In autologous HSCT (AHSCT), HSCs can be collected from the Peripheral Blood Stem Cells (PBSCs) or the Bone Marrow (BM) (3, 4). Nowadays, PBSCs strategy due to the accelerated reconstitution has become a preferred source and the most widely used practical therapeutic approach compared to BM (5).

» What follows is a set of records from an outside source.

import Summits.RiemannHypothesis.RiemannHypothesis.Theorems.SpectralTracePickSlopeDefs
import Summits.RiemannHypothesis.RiemannHypothesis.Theses.SpectralTrace
import Summits.RiemannHypothesis.RiemannHypothesis.Theorems.WindowTracePrime2.Negative.FiniteFamilies

/-!
# RiemannHypothesis / SpectralTrace — stub `stub_pickSlopeOfCrux` of the line `pick-slope`

Crux item `WindowTracePrime2` (stmt-RiemannHypothesis-11196), route `RiemannHypothesis/SpectralTrace`, line
`pick-slope`. This file proves the registered stub `stub_pickSlopeOfCrux`, the LOSSLESSNESS direction of the
line's reformulation: the mass law (taken as a hypothesis; it is the statement of the neighbouring stub
`stub_massLaw`) and ANY witness `γ : ι → ℝ` of the crux give, for every Nevanlinna parametrisation `R`
(`Resolvent.IsNevanlinna`, definitions file `Theorems/SpectralTracePickSlopeDefs.lean`), a parameter `p` whose
predicted reciprocal masses `R.invMass p x` at all crossings `x ∈ R.atoms p` are reciprocals of positive
integers.

Proof. (1) Every witness is locally finite with finite fibres (landed:
`WindowTracePrime2.Negative.finite_abs_le_of_trace`, `finite_fibre_of_trace`). (2) Regroup the witness along the
fibres of `γ` (`Equiv.sigmaFiberEquiv`, `HasSum.sigma`): the atom set `S = range γ` with the multiplicities
`m₀ x = #{i | γ i = x} ≥ 1` is a positive-integer-weighted locally finite realisation (`Realises S m₀`).
(3) `complete` labels it by a parameter `p` with `supp p = S`, `mass p = m₀` on `S`. (4) `invMass p > 0`
everywhere (`κ > 0`, `c_k > 0`, `a ≥ 0`, squares). (5) At a crossing `x` the mass law gives the punctured limit
`(invMass p x)⁻¹ ≠ 0` of `(x - t) m_p(t)`, while `residue` gives the limit `𝟙_S(x) · mass p x`; uniqueness of
limits along `𝓝[≠] x` forces `x ∈ S` and `invMass p x = (m₀ x)⁻¹`.
-/

noncomputable section

open Complex Filter Set
open scoped Topology

set_option linter.dupNamespace false

namespace Summit.RiemannHypothesis.RiemannHypothesis.Theorems.PickSlope

open Literature.NumberTheory.LFunctions
open Summit.RiemannHypothesis.RiemannHypothesis.Theorems.WindowTracePrime2.Negative
  (finite_abs_le_of_trace finite_fibre_of_trace)

/-- For a Nevanlinna parametrisation the predicted reciprocal mass `invMass p x` is positive at EVERY real
point: it is `κ > 0` plus a non-negative term (`D²/c_k` at a pole of `τ`, `C² τ′` with
`τ′ = a + Σ c_k/(s_k - x)² ≥ 0` off the poles; `κ` alone for `p = ∞`). -/
theorem stub_pickSlopeOfCrux_invMass_pos {R : Resolvent} (hR : R.IsNevanlinna) (p : Option PickParam)
    (x : ℝ) : 0 < R.invMass p x := by
  have hκ := hR.kappa_pos x
  cases p with
  | none => exact hκ
  | some τ =>
    simp only [Resolvent.invMass]
    split_ifs with hx
    · have hw : 0 < τ.weight x := by
        obtain ⟨k, hk⟩ := hx
        have h : ∃ k, τ.s k = x := ⟨k, hk⟩
        unfold PickParam.weight
        rw [dif_pos h]
        exact τ.c_pos _
      positivity
    · have hs : 0 ≤ τ.slope x :=
        add_nonneg τ.a_nonneg (tsum_nonneg fun k => div_nonneg (τ.c_pos k).le (sq_nonneg _))
      positivity

/-- Regrouping along finite fibres: if `Σ_i F(γ i)` has sum `a` (unconditionally) and every fibre of `γ` is
finite, then `Σ_{x ∈ range γ} #{i | γ i = x} · F(x)` has sum `a` (`Equiv.sigmaFiberEquiv` + `HasSum.sigma`;
no absolute convergence is needed in this direction). -/
theorem stub_pickSlopeOfCrux_hasSum_fibre {ι : Type} (γ : ι → ℝ) (F : ℝ → ℂ) {a : ℂ}
    (hfin : ∀ x : ℝ, {i : ι | γ i = x}.Finite) (h : HasSum (fun i => F (γ i)) a) :
    HasSum (fun x : Set.range γ => ((Nat.card {i : ι // γ i = x} : ℕ) : ℂ) * F x) a := by
  have h1 : HasSum ((fun i => F (γ i)) ∘ Equiv.sigmaFiberEquiv γ) a :=
    (Equiv.hasSum_iff (Equiv.sigmaFiberEquiv γ)).2 h
  have h2 : ∀ x : ℝ, HasSum (fun c : {i : ι // γ i = x} =>
      ((fun i => F (γ i)) ∘ Equiv.sigmaFiberEquiv γ) ⟨x, c⟩)
      (((Nat.card {i : ι // γ i = x} : ℕ) : ℂ) * F x) := by
    intro x
    haveI : Fintype {i : ι // γ i = x} := (hfin x).fintype
    have e := hasSum_fintype (fun c : {i : ι // γ i = x} =>
      ((fun i => F (γ i)) ∘ Equiv.sigmaFiberEquiv γ) ⟨x, c⟩)
    have hsum : ∑ c : {i : ι // γ i = x}, ((fun i => F (γ i)) ∘ Equiv.sigmaFiberEquiv γ) ⟨x, c⟩ =
        ((Nat.card {i : ι // γ i = x} : ℕ) : ℂ) * F x := by
      have hc : ∀ c : {i : ι // γ i = x}, ((fun i => F (γ i)) ∘ Equiv.sigmaFiberEquiv γ) ⟨x, c⟩ = F x := by
        intro c
        show F (γ (c : ι)) = F x
        rw [c.2]
      rw [Finset.sum_congr rfl fun c _ => hc c, Finset.sum_const, Finset.card_univ, nsmul_eq_mul,
        Nat.card_eq_fintype_card]
    rwa [hsum] at e
  have h3 : HasSum (fun x : ℝ => ((Nat.card {i : ι // γ i = x} : ℕ) : ℂ) * F x) a := h1.sigma h2
  refine (hasSum_subtype_iff_of_support_subset ?_).2 h3
  intro x hx
  rw [Function.mem_support] at hx
  by_contra hxS
  apply hx
  haveI : IsEmpty {i : ι // γ i = x} := ⟨fun c => hxS ⟨c.1, c.2⟩⟩
  rw [Nat.card_of_isEmpty, Nat.cast_zero, zero_mul]

/-- **`stub_pickSlopeOfCrux`** (registered stub of the line `pick-slope`, crux stmt-RiemannHypothesis-11196) —
LOSSLESSNESS of the reformulation: the mass law and ANY witness of the crux `WindowTracePrime2` give, for every
Nevanlinna parametrisation `R`, a parameter `p` and positive integers `m x` with `R.invMass p x = (m x)⁻¹` at
every crossing `x ∈ R.atoms p`. Regroup the witness over the (finite) fibres of `γ` into a
positive-integer-weighted locally finite realisation, label it by `complete`, and identify `invMass` with `1/m`
by `residue`, the mass law and uniqueness of punctured limits (`invMass > 0` by `kappa_pos`, `c_pos`,
`a_nonneg`). RH-free. -/
theorem stub_pickSlopeOfCrux :
    (∀ (R : Resolvent) (p : Option PickParam) (x : ℝ),
      (x ∈ R.atoms p → R.invMass p x ≠ 0 →
        Tendsto (fun t => (x - t) * R.mfun p t) (𝓝[≠] x) (𝓝 (R.invMass p x)⁻¹)) ∧
      (x ∉ R.atoms p → Tendsto (fun t => (x - t) * R.mfun p t) (𝓝[≠] x) (𝓝 0))) →
    Summit.RiemannHypothesis.RiemannHypothesis.Theses.SpectralTrace.WindowTracePrime2 →
    ∀ R : Resolvent, R.IsNevanlinna →
      ∃ (p : Option PickParam) (m : ℝ → ℕ), ∀ x ∈ R.atoms p, 0 < m x ∧ R.invMass p x = ((m x : ℝ))⁻¹ := by
  intro hML hcrux R hR
  obtain ⟨ι, γ, hγ⟩ := hcrux
  have hA : (0 : ℝ) < Real.log 3 := Real.log_pos (by norm_num)
  -- (1) finite fibres, local finiteness
  have hfib : ∀ x : ℝ, {i : ι | γ i = x}.Finite := fun x => finite_fibre_of_trace hA hγ x
  have hloc : ∀ K : ℝ, {i : ι | |γ i| ≤ K}.Finite := fun K => finite_abs_le_of_trace hA hγ K
  -- (2) the regrouped realisation: atoms `S = range γ`, multiplicities `m₀`
  set S : Set ℝ := Set.range γ
  set m₀ : ℝ → ℕ := fun x => Nat.card {i : ι // γ i = x}
  have hm₀pos : ∀ x ∈ S, 0 < m₀ x := by
    rintro x ⟨i, rfl⟩
    haveI : Finite {j : ι // γ j = γ i} := hfib (γ i)
    haveI : Nonempty {j : ι // γ j = γ i} := ⟨⟨i, rfl⟩⟩
    exact Nat.card_pos
  have hwpos : ∀ x ∈ S, (0 : ℝ) < (m₀ x : ℝ) := fun x hx => by exact_mod_cast hm₀pos x hx
  have hSloc : ∀ K : ℝ, (S ∩ Icc (-K) K).Finite := by
    intro K
    refine ((hloc K).image γ).subset ?_
    rintro x ⟨⟨i, rfl⟩, hK⟩
    exact ⟨i, abs_le.2 ⟨by linarith [hK.1], hK.2⟩, rfl⟩
  have hreal : Realises S (fun x => (m₀ x : ℝ)) := by
    intro g hg hsupp
    have h := stub_pickSlopeOfCrux_hasSum_fibre γ (fun x : ℝ => weilMellin g (1 / 2 + (x : ℂ) * I)) hfib
      (hγ g hg hsupp)
    refine h.congr_fun ?_
    intro x
    push_cast
    rfl
  -- (3) label it
  obtain ⟨p, hsupp, hmass⟩ := hR.complete S (fun x => (m₀ x : ℝ)) hwpos hSloc hreal
  -- (4)-(5) identify the predicted masses at the crossings
  refine ⟨p, m₀, fun x hxa => ?_⟩
  have hpos := stub_pickSlopeOfCrux_invMass_pos hR p x
  have hlim := (hML R p x).1 hxa hpos.ne'
  have hres := hR.residue p x
  have huniq : (R.supp p).indicator (R.mass p) x = (R.invMass p x)⁻¹ := tendsto_nhds_unique hres hlim
  have hxS : x ∈ S := by
    by_contra hxS
    rw [← hsupp] at hxS
    rw [Set.indicator_of_notMem hxS] at huniq
    exact (inv_ne_zero hpos.ne') huniq.symm
  refine ⟨hm₀pos x hxS, ?_⟩
  rw [hsupp, Set.indicator_of_mem hxS, hmass x hxS] at huniq
  rw [← inv_inv (R.invMass p x), ← huniq]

However, obtaining sufficient CD34+ cells for AHSCT persists as one of the challenges in PBSCs collection strategy. So, due to this reason, approximately 5% to 40% of patients intended for AHSCT are unable to achieve adequate CD34+ cells/kg and to define Poor Mobilizer (PM) (6, 7). PM patients require multiple mobilization attempts, and in this regard, their quality of life, engraftment (8), transplantation outcomes, and healthcare costs are affected by the PM as a major factor (9). Several clinical trials have previously investigated different stem cell mobilization strategies such as granulocyte-macrophage colony-stimulating factor (GM-CSF), G-CSF, and C-X-C chemokine receptor type 4 (CXCR4) inhibition with plerixafor or recovery from cytotoxic chemotherapy, to increase circulating of CD34+ hematopoietic stem and progenitor cells (10-12).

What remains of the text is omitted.